Limitations & Future Work¶
- The two-stage training pipeline is relatively complex, requiring independent UNet calibration before RGT training.
- The computational cost of diffusion model inference is non-trivial; inference speed is not reported.
- Spatial-semantic graph construction relies on fixed thresholds, lacking flexibility.
- Evaluation is limited to two datasets (PSG and VG); broader scene graph generation benchmarks are not explored.
- The relation prompt design ("[subject] is [predicate] [object]") may constrain the types of relations that can be captured.
Related Work & Insights¶
- Compared to VLM-based methods such as OpenPSG and OvSGTR, SPADE is the first to introduce diffusion models to enhance spatial reasoning in PSG.

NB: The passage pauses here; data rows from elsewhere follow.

import Summits.Ventures.HSemireg.WedgeHankelRecurrenceGaussChebyshevTFixedPointIdealAllRings

/-!
# Venture HSemireg — **THE `−1`-LEVEL IDEAL OF `T`: `(T_m + 1, T_n + 1) = (T_{gcd(m,n)} + 1)` IF `m ∕ gcd`, `n ∕ gcd` ARE BOTH ODD, AND `= (2, T_{gcd(m,n)} + 1)` OTHERWISE — AS IDEALS OF `R[X]` FOR EVERY
# COMMUTATIVE RING `R`** (the points with `T_m = −1`, i.e. `x = −1` and the double third-kind ∕ Radau points of N478, against those with `T_n = −1`): push N491 ∕ N494 `(C_m + 2, C_n + 2) = (C_g + 2)`
# resp. `(4, C_g + 2)` along `X ↦ 2X` (`C_k(2X) + 2 = 2(T_k + 1)`), cancel the non-zero-divisor `2` over `ℤ`, and base-change `ℤ[X] → R[X]`; integer reading **`gcd(T_m(a) + 1, T_n(a) + 1) =
# |T_g(a) + 1|` resp. `gcd(2, T_g(a) + 1)`**

HONEST FRAMING. Part of the Lean index of the computation cell `pub-hsemireg` (seat p10 gen 48, Sunday typer «UNIFORM-IN-n»).  Polynomial ideal algebra only; no variety, no cohomology theory, no sheaf,
no Ext group and no semiregularity map is constructed here; nothing here says that HC / HC_CM / HC_AV holds; no Literature fact (unproved `Prop`) is declared or used.  Custodian versions as in
`WedgeHankelSiegelIdeal` (1/3).
SOURCES (cited).  T. J. Rivlin, *Chebyshev Polynomials* (1990), §1.2, Ch. 4; J. C. Mason, D. C. Handscomb, *Chebyshev Polynomials* (2003), §1.2.3 (third-kind zeros); W. L. McDaniel, Fibonacci Quart. 29
(1991) 24–29.
PROOF TYPED HERE.  N491 `chebyshevC_add_two_span_pair`, N494 `chebyshevC_add_two_span_pair_mixed`; N495 `span_pair_eq_span_singleton_of_mul_left`; N476 `int_gcd_eq_natAbs_of_span_pair_eq`,
`int_gcd_eq_of_span_pair_eq`; Mathlib `Polynomial.compRingHom`, `C_comp_two_mul_X`, `Polynomial.mapRingHom`, `map_T`, `Ideal.map_span`, `Ideal.mem_span_pair`, `mul_left_cancel₀`.
DEDUP DISCLOSURE (`rg -n 'span_pair_eq_span_pair_of_mul_left|chebyshevT_add_one_span_pair|chebyshevT_int_eval_add_one_gcd' Summits Literature HarnessLib`, 2026-09-04): N490 ∕ N495 (the `−1 ↦ +1`… i.e. the
`T = 1` level), N478 (one index); 0 hits for the 6 names below.

WHAT IS IN THE TREE.  N476, N478, N491, N494, N495.
THIS FILE (namespace `Summit.Ventures.HSemireg.Wedge.HankelOuter` continued; CHAINED on N495; 0 definitions):
* §1261 `span_pair_eq_span_pair_of_mul_left`, `chebyshevT_two_mul_add_one_span_pair_int`, **`chebyshevT_add_one_span_pair`** (odd ∕ odd, every ring), **`chebyshevT_add_one_span_pair_mixed`** (every
  ring), **`chebyshevT_int_eval_add_one_gcd`**, **`chebyshevT_int_eval_add_one_gcd_mixed`**.
CAVEATS.  Nothing Ext-side.  New names only.
-/

open Module Polynomial
open scoped Matrix Polynomial

namespace Summit.Ventures.HSemireg.Wedge.HankelOuter

/-! ## §1261. `(T_m + 1, T_n + 1)` in every `R[X]` -/

/-- If `d ≠ 0` in a domain and `(d a, d b) = (d c, d e)`, then `(a, b) = (c, e)`. [bookkeeping; this file, §1261] -/
theorem span_pair_eq_span_pair_of_mul_left {A : Type*} [CommRing A] [IsDomain A] {d : A} (hd : d ≠ 0) {a b c e : A}
    (h : Ideal.span {d * a, d * b} = Ideal.span {d * c, d * e}) : Ideal.span {a, b} = Ideal.span {c, e} := by
  have key : ∀ {a b c e : A}, Ideal.span {d * a, d * b} ≤ Ideal.span {d * c, d * e} → Ideal.span {a, b} ≤ Ideal.span {c, e} := by
    intro a b c e hle
    rw [Ideal.span_le, Set.insert_subset_iff, Set.singleton_subset_iff, SetLike.mem_coe, SetLike.mem_coe, Ideal.mem_span_pair, Ideal.mem_span_pair]
    have ha : d * a ∈ Ideal.span {d * c, d * e} := hle (Ideal.subset_span (Set.mem_insert _ _))
    have hb : d * b ∈ Ideal.span {d * c, d * e} := hle (Ideal.subset_span (Set.mem_insert_of_mem _ (Set.mem_singleton _)))
    obtain ⟨α, β, hαβ⟩ := Ideal.mem_span_pair.1 ha
    obtain ⟨γ, δ, hγδ⟩ := Ideal.mem_span_pair.1 hb
    exact ⟨⟨α, β, mul_left_cancel₀ hd (by linear_combination hαβ)⟩, ⟨γ, δ, mul_left_cancel₀ hd (by linear_combination hγδ)⟩⟩
  exact le_antisymm (key h.le) (key h.ge)

/-- Over `ℤ`: `(2(T_m + 1), 2(T_n + 1))` is `(2(T_g + 1))` in the odd ∕ odd case and `(4, 2(T_g + 1))` otherwise (N491 ∕ N494 along `X ↦ 2X`). [this file, §1261] -/
theorem chebyshevT_two_mul_add_one_span_pair_int (m n : ℕ) :
    (Odd (m / Nat.gcd m n) ∧ Odd (n / Nat.gcd m n) →
      Ideal.span {2 * (Polynomial.Chebyshev.T ℤ (m : ℤ) + 1), 2 * (Polynomial.Chebyshev.T ℤ (n : ℤ) + 1)} = Ideal.span {2 * (Polynomial.Chebyshev.T ℤ (Nat.gcd m n : ℤ) + 1)}) ∧
    (¬ (Odd (m / Nat.gcd m n) ∧ Odd (n / Nat.gcd m n)) →
      Ideal.span {2 * (Polynomial.Chebyshev.T ℤ (m : ℤ) + 1), 2 * (Polynomial.Chebyshev.T ℤ (n : ℤ) + 1)} = Ideal.span {2 * 2, 2 * (Polynomial.Chebyshev.T ℤ (Nat.gcd m n : ℤ) + 1)}) := by
  have hc : ∀ k : ℤ, Polynomial.compRingHom (2 * Polynomial.X) (Polynomial.Chebyshev.C ℤ k + 2) = 2 * (Polynomial.Chebyshev.T ℤ k + 1) := fun k => by
    rw [Polynomial.coe_compRingHom_apply, add_comp, Polynomial.Chebyshev.C_comp_two_mul_X, ofNat_comp]; simp only [Nat.cast_ofNat]; ring
  have h4 : Polynomial.compRingHom (2 * Polynomial.X) (4 : ℤ[X]) = 2 * 2 := by rw [map_ofNat]; norm_num
  constructor
  · rintro ⟨hm, hn⟩
    have h := congrArg (Ideal.map (Polynomial.compRingHom (2 * Polynomial.X : ℤ[X]))) (chebyshevC_add_two_span_pair (R := ℤ) hm hn)
    rwa [Ideal.map_span, Ideal.map_span, Set.image_pair, Set.image_singleton, hc, hc, hc] at h
  · intro hmn
    have h := congrArg (Ideal.map (Polynomial.compRingHom (2 * Polynomial.X : ℤ[X]))) (chebyshevC_add_two_span_pair_mixed (R := ℤ) hmn)
    rwa [Ideal.map_span, Ideal.map_span, Set.image_pair, Set.image_pair, hc, hc, hc, h4] at h

/-- **`(T_m + 1, T_n + 1) = (T_{gcd(m,n)} + 1)` in `R[X]` for every commutative ring `R`, when `m ∕ gcd`, `n ∕ gcd` are both odd.** [Rivlin §1.2; this file, §1261] -/
theorem chebyshevT_add_one_span_pair {R : Type*} [CommRing R] {m n : ℕ} (hm : Odd (m / Nat.gcd m n)) (hn : Odd (n / Nat.gcd m n)) :
    Ideal.span {Polynomial.Chebyshev.T R (m : ℤ) + 1, Polynomial.Chebyshev.T R (n : ℤ) + 1} = Ideal.span {Polynomial.Chebyshev.T R (Nat.gcd m n : ℤ) + 1} := by
  have hZ := span_pair_eq_span_singleton_of_mul_left (two_ne_zero : (2 : ℤ[X]) ≠ 0) ((chebyshevT_two_mul_add_one_span_pair_int m n).1 ⟨hm, hn⟩)
  have h := congrArg (Ideal.map (Polynomial.mapRingHom (Int.castRingHom R))) hZ
  rwa [Ideal.map_span, Ideal.map_span, Set.image_pair, Set.image_singleton, map_add, map_add, map_add, map_one, Polynomial.coe_mapRingHom, Polynomial.Chebyshev.map_T,
    Polynomial.Chebyshev.map_T, Polynomial.Chebyshev.map_T] at h

/-- **`(T_m + 1, T_n + 1) = (2, T_{gcd(m,n)} + 1)` in `R[X]` for every commutative ring `R`, when `m ∕ gcd`, `n ∕ gcd` are not both odd.** [this file, §1261] -/
theorem chebyshevT_add_one_span_pair_mixed {R : Type*} [CommRing R] {m n : ℕ} (hmn : ¬ (Odd (m / Nat.gcd m n) ∧ Odd (n / Nat.gcd m n))) :
    Ideal.span {Polynomial.Chebyshev.T R (m : ℤ) + 1, Polynomial.Chebyshev.T R (n : ℤ) + 1} = Ideal.span {2, Polynomial.Chebyshev.T R (Nat.gcd m n : ℤ) + 1} := by
  have hZ := span_pair_eq_span_pair_of_mul_left (two_ne_zero : (2 : ℤ[X]) ≠ 0) ((chebyshevT_two_mul_add_one_span_pair_int m n).2 hmn)
  have h := congrArg (Ideal.map (Polynomial.mapRingHom (Int.castRingHom R))) hZ
  rwa [Ideal.map_span, Ideal.map_span, Set.image_pair, Set.image_pair, map_add, map_add, map_add, map_one, map_ofNat, Polynomial.coe_mapRingHom, Polynomial.Chebyshev.map_T,
    Polynomial.Chebyshev.map_T, Polynomial.Chebyshev.map_T] at h

/-- **`gcd(T_m(a) + 1, T_n(a) + 1) = |T_{gcd(m,n)}(a) + 1|`** for every integer `a`, when `m ∕ gcd`, `n ∕ gcd` are both odd. [this file, §1261] -/
theorem chebyshevT_int_eval_add_one_gcd (a : ℤ) {m n : ℕ} (hm : Odd (m / Nat.gcd m n)) (hn : Odd (n / Nat.gcd m n)) :
    Int.gcd ((Polynomial.Chebyshev.T ℤ (m : ℤ)).eval a + 1) ((Polynomial.Chebyshev.T ℤ (n : ℤ)).eval a + 1) = ((Polynomial.Chebyshev.T ℤ (Nat.gcd m n : ℤ)).eval a + 1).natAbs := by
  have hev : ∀ k : ℕ, Polynomial.evalRingHom a (Polynomial.Chebyshev.T ℤ (k : ℤ) + 1) = (Polynomial.Chebyshev.T ℤ (k : ℤ)).eval a + 1 := fun k => by
    rw [map_add, map_one, Polynomial.coe_evalRingHom]
  have h := congrArg (Ideal.map (Polynomial.evalRingHom a)) (chebyshevT_add_one_span_pair (R := ℤ) hm hn)
  rw [Ideal.map_span, Ideal.map_span, Set.image_pair, Set.image_singleton, hev, hev, hev] at h
  exact int_gcd_eq_natAbs_of_span_pair_eq h

/-- **`gcd(T_m(a) + 1, T_n(a) + 1) = gcd(2, T_{gcd(m,n)}(a) + 1)`** for every integer `a`, when `m ∕ gcd`, `n ∕ gcd` are not both odd. [this file, §1261] -/
theorem chebyshevT_int_eval_add_one_gcd_mixed (a : ℤ) {m n : ℕ} (hmn : ¬ (Odd (m / Nat.gcd m n) ∧ Odd (n / Nat.gcd m n))) :
    Int.gcd ((Polynomial.Chebyshev.T ℤ (m : ℤ)).eval a + 1) ((Polynomial.Chebyshev.T ℤ (n : ℤ)).eval a + 1) = Int.gcd 2 ((Polynomial.Chebyshev.T ℤ (Nat.gcd m n : ℤ)).eval a + 1) := by
  have hev : ∀ k : ℕ, Polynomial.evalRingHom a (Polynomial.Chebyshev.T ℤ (k : ℤ) + 1) = (Polynomial.Chebyshev.T ℤ (k : ℤ)).eval a + 1 := fun k => by
    rw [map_add, map_one, Polynomial.coe_evalRingHom]
  have h := congrArg (Ideal.map (Polynomial.evalRingHom a)) (chebyshevT_add_one_span_pair_mixed (R := ℤ) hmn)
  rw [Ideal.map_span, Ideal.map_span, Set.image_pair, Set.image_pair, hev, hev, hev, map_ofNat] at h
  exact int_gcd_eq_of_span_pair_eq h

end Summit.Ventures.HSemireg.Wedge.HankelOuter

- The LoRA calibration strategy (fine-tuning only low-rank matrices of cross-attention layers) is generalizable to other downstream tasks that require adapting diffusion models.

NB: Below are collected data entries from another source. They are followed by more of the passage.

/-!
# T⁴ programme, spine estimate NE1′ (node O3b/H2) — WITNESS «THE RE-BORN μ-PART FIRES ON THE EXP-LINEAR DATUM — AND ITS EXPONENTIAL IS A
# CROSS-RATIO»: S56 §2's `rebornMuPart_locE_le_of_expLinear` (leaf-03 g14, p239964) APPLIED ONCE BY NAME — its decided applier — on W31's
# one-term family `c·e^{h}` (this lineage, p225108) read along the BI-PENCIL `h = (z.1·a + z.2)·w₀` of row NE5's table line `ℂ`; the
# exponential of the bounded mixed difference IS the cross-ratio `(1+A₁₁)(1+A₀₀)∕((1+A₀₁)(1+A₁₀))` of the four dressed one-cube partition
# functions, whose defect FACTORISES `= c·(e^{μ·a·w₀} − 1)·(e^{w₀} − 1)` — so the re-born μ-part VANISHES IFF `μ·a = 0` and is LIVE at every
# `μ ≠ 0`, `a ≠ 0`

Cell `pub-balaban`, sub-cell `t4`, row NE1′ formalisation crew (`t4/formal/NE1p/LEAVES.md` row W⟨next⟩; INTENT `HOME/CLAIMS.log`
2026-08-20), unit `b2b-balaban-t4-ne1p-formalise-leaf-06` (LEAF PROVER 06, gen 13; lineage S7b∕S7c∕S8∕W4s∕W22∕W26∕W31∕W36∕W44∕W50∕W61∕W63∕
W71).  ADDITIVE — imports S56 `Spine/NE1p/DressedRebornMuPart` (leaf-03 g14; → S33 → N0r∕N0q∕N0p∕N0j → the owner's `DressedSmallFieldAllowance`)
and W31 `Spine/NE1p/DressedSmallFieldOnCoresWitness` (this lineage, gen 8; → N0p, W24 `DressedSmallFieldTorusWitness`) ONLY — both LANDED;
ONE toy DATA `def` (`actB`, the bi-pencil reading of W31's activity) + theorems; 0 `def … : Prop`, 0 cite, 0 sorry; nothing of S56 ∕ S33 ∕
N0p ∕ W31 ∕ W24 ∕ row NE5 is restated — `rebornMuPart_locE_le_of_expLinear`, `termHistExpLinear_wTerm`, `wTerm`∕`wPhi`∕`wMeas`∕`wLam`,
`terms`, `actW`, `actW_X₀`, `hact`, `hK`, `hR`, `cW`, `cW_pos`, `hL3`, `norm_wLam_le`, `norm_actW_X₀_lt_one`, `exp_locE_actW`,
`eq_zero_of_exp_eq_one`, `X₀`, `hsmall_torus`, `hrate_torus`, `prefactor_pos`, `torus_consts`, `K₀_four` are used BY NAME.

WHY.  S56 (leaf-03 g14) typed the μ-part OF the content-sourced part — the MIXED difference `E(μ,1) − E(0,1) − E(μ,0) + E(0,0)` of the dressed
output over (source, strength) — and bounded it by Schwarz iterated on the bidisc, at three levels: §1 abstract `E`, §2 exp-linear families
along a table map `hc : ℂ × ℂ → Hist` ((B1a) discharged by row NE5's `TermHistExpLinear`), §3 cores with term-dependent polymer families.
Its ENDs have no applier (tree grep at INTENT: the five names occur in `Spine/NE1p/DressedRebornMuPart.lean` only).  W31 (this lineage) is
the tree's decided `TermHistExpLinear` datum BY THEOREM — one term `T(o,h) = c·e^{h}` over row NE5's `toyCarriers`, `Hist = ℂ`, the activity
`actW N c w₀ s` = `c·e^{s·w₀}` on W24's one-cube domain `X₀` — on which N0p's attached-part and μ-part ENDs fired (`attachedEnd_fires`,
`muEnd_fires`), each along ONE pencil.  Here the SAME datum is read along a BI-pencil and S56 §2 fires on it:
* §1 `actB N ϱ a w₀ z := actW N (cW ϱ w₀) w₀ (z.1·a + z.2)` (toy DATA) — source direction `a·w₀`, content direction `w₀` (in `Hist = ℂ`
  every pair of directions is of this form); the bidisc `‖z.1‖ < μ₁`, `‖z.2‖ < ε∕σ` maps into W31's pencil disc `‖s‖ < ϱ := μ₁‖a‖ + ε∕σ`
  (`mem_pencilDisc`), so W31's class membership `hK`, table radius `hR`, `hact` and the (2.38)-shaped budget `hL3` (EQUALITY at `X₀`, weight
  `cW ϱ w₀ = A·e^{−ϱ‖w₀‖}`) apply BY NAME with `R₀ := ϱ‖w₀‖`;
* §2 **`rebornEnd_fires`** — S56 §2 `rebornMuPart_locE_le_of_expLinear` APPLIED ONCE BY NAME at `(D, G) := (tsys 4 N, tgeometry 4 N)`,
  `hexp := termHistExpLinear_wTerm`, `hc z := (z.1·a + z.2)·w₀`, `(A, R, r₁, b₅) := ((e·K₀(64,8)·9·64)⁻¹, 2κ₀ + 2, 0, 0)` with W24's
  `hsmall_torus`∕`hrate_torus`; binders DISPLAYED: `0 < σ < ε`, `ϱ‖w₀‖ ≤ 2` (the bi-pencil stays in NE5's class of history radius `2`),
  `‖μ‖ < μ₁`; conclusion LITERAL; `rebornEnd_fires_closed`: `≤ 4·K₀(64,8)·‖μ‖·σ∕(μ₁·ε)` (`e·ν·c₁·K₀²·A = K₀(64,8)` by `torus_consts`∕`K₀_four`);
* §3 GENUINE — **`exp_mixedDiff_mul`**: `exp(Δ)·(1+A₀₁)(1+A₁₀) = (1+A₁₁)(1+A₀₀)` where `Δ` is the bounded mixed difference and
  `A_z := actB … z X₀` (W31's `exp_locE_actW` — W24's `exp_locE_cube` — at the four corners, all inside the pencil disc for `w₀ ≠ 0`);
  **`crossDefect_eq`**: `(1+A₁₁)(1+A₀₀) − (1+A₀₁)(1+A₁₀) = c·(e^{μ·a·w₀} − 1)·(e^{w₀} − 1)` (the `c²` terms CANCEL — the defect of the
  cross-ratio is the PRODUCT of the source factor and the content factor); **`mixedDiff_eq_zero_iff`**: for a live content `w₀ ≠ 0`,
  `Δ = 0 ↔ μ·a = 0` (W31's `eq_zero_of_exp_eq_one`: both exponents have norm `≤ 2 < 2π`); **`rebornMuPart_live`**: `Δ ≠ 0` whenever `μ ≠ 0`,
  `a ≠ 0`, `w₀ ≠ 0` — the END of §2 is exercised on a quantity that moves with BOTH the source and the content.

HONEST FRAMING.  A DECIDED TOY ([folklore]; 0 sorry; 0 citations; ONE toy DATA `def`, no `def … : Prop`): S56 §2 applied ONCE to W31's
THEOREM-backed instance of row NE5's structural SHAPE `TermHistExpLinear` over `toyCarriers` — NOT Bałaban's (2.14) terms, NOT a `BiCore` of the
format of record (S56 §3 is NOT exercised here), NOT the substrate's slot activities; the cross-ratio identity and the factorisation are
algebra of OUR one-cube toy (`exp E[H]({0}) = 1 + H(X₀)`, W24), not a statement about print's cluster expansion; every constant is W24's ∕
pv22's located torus constant (`K₀(64,8)`, `ν = 9`, `c₁ = 64`, `κ₀ = 64·log 162`) or the toy's own letter; `a`, `w₀`, `μ₁`, `σ`, `ε` are
DISPLAYED binders — WHICH table direction is the observable's source `μ·(obs)` and which is a booked family's content 𝐖 are the owner's
READINGS (skeleton leaves L-R ∕ L-P), not asserted; `4K₀‖μ‖σ∕(μ₁ε)` is a READING of the dressed (w5) constant `c̄_μ` on the toy — (B1a)
discharged BY THEOREM on the toy's shape, (w5) NOT discharged on Bałaban's densities; (B1b) ∕ (B3) ∕ (B5) NOT discharged ((B3) = G-ne9p2-5
UNPRINTED, shared with NE9; here `hL3` is MET because the weight is CHOSEN as `A·e^{−ϱ‖w₀‖}`); no numeral of [Balaban1988RGII] (2.14)∕(2.38)∕
(2.41) is asserted; 0 binders instantiated on Bałaban's densities; no wall item; the NE1′ wall wording of record v1.8 (T4-DAG v48; v49∕v50 carry
it verbatim) — words, not kind — does NOT move; R-t4r2-Q2 NOT met thereby; no internally-minted statement becomes a cited fact (ABSOLUTE
RULE).  NE1′ ⇐ the named binders — NOT proved, NOT printed; spine PROVED 0∕9; count 9 unchanged.  Rung (B)+1 on ONE finite four-torus — NOT
infinite volume, NOT a mass gap, NOT OS on ℝ⁴, NOT Clay.
HONEST DEPENDENCY: continuum YM on T⁴ ⇐ BetaPertH ∧ nine spine estimates (0/9 proved); BetaPertH ⇐ (D1) ∧ (D4) ∧ CAP+tail; G-an2-4
gates asym, D1 and NE2/3/4.
-/

noncomputable section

- The idea of separately reasoning over neighbors and non-neighbors in the relational graph Transformer can be applied to other structured prediction tasks such as HOI detection.
- Unlike DiffusionSG and related work, SPADE leverages cross-attention maps from the inversion process rather than the generative capability of diffusion models.
Rating¶
- Novelty: ⭐⭐⭐⭐⭐ Identifies VLM spatial reasoning deficiencies and innovatively exploits the diffusion inversion process to supply spatial priors.
- Experimental Thoroughness: ⭐⭐⭐⭐ Covers closed-set, open-set, spatial relation analysis, and multi-dimensional ablations; efficiency analysis is absent.
- Writing Quality: ⭐⭐⭐⭐ Motivation is clearly articulated, methodology is systematically described, and figures/tables are informative.
- Value: ⭐⭐⭐⭐ Reveals a core limitation of VLMs in spatial reasoning and establishes a new paradigm for diffusion model + VLM integration.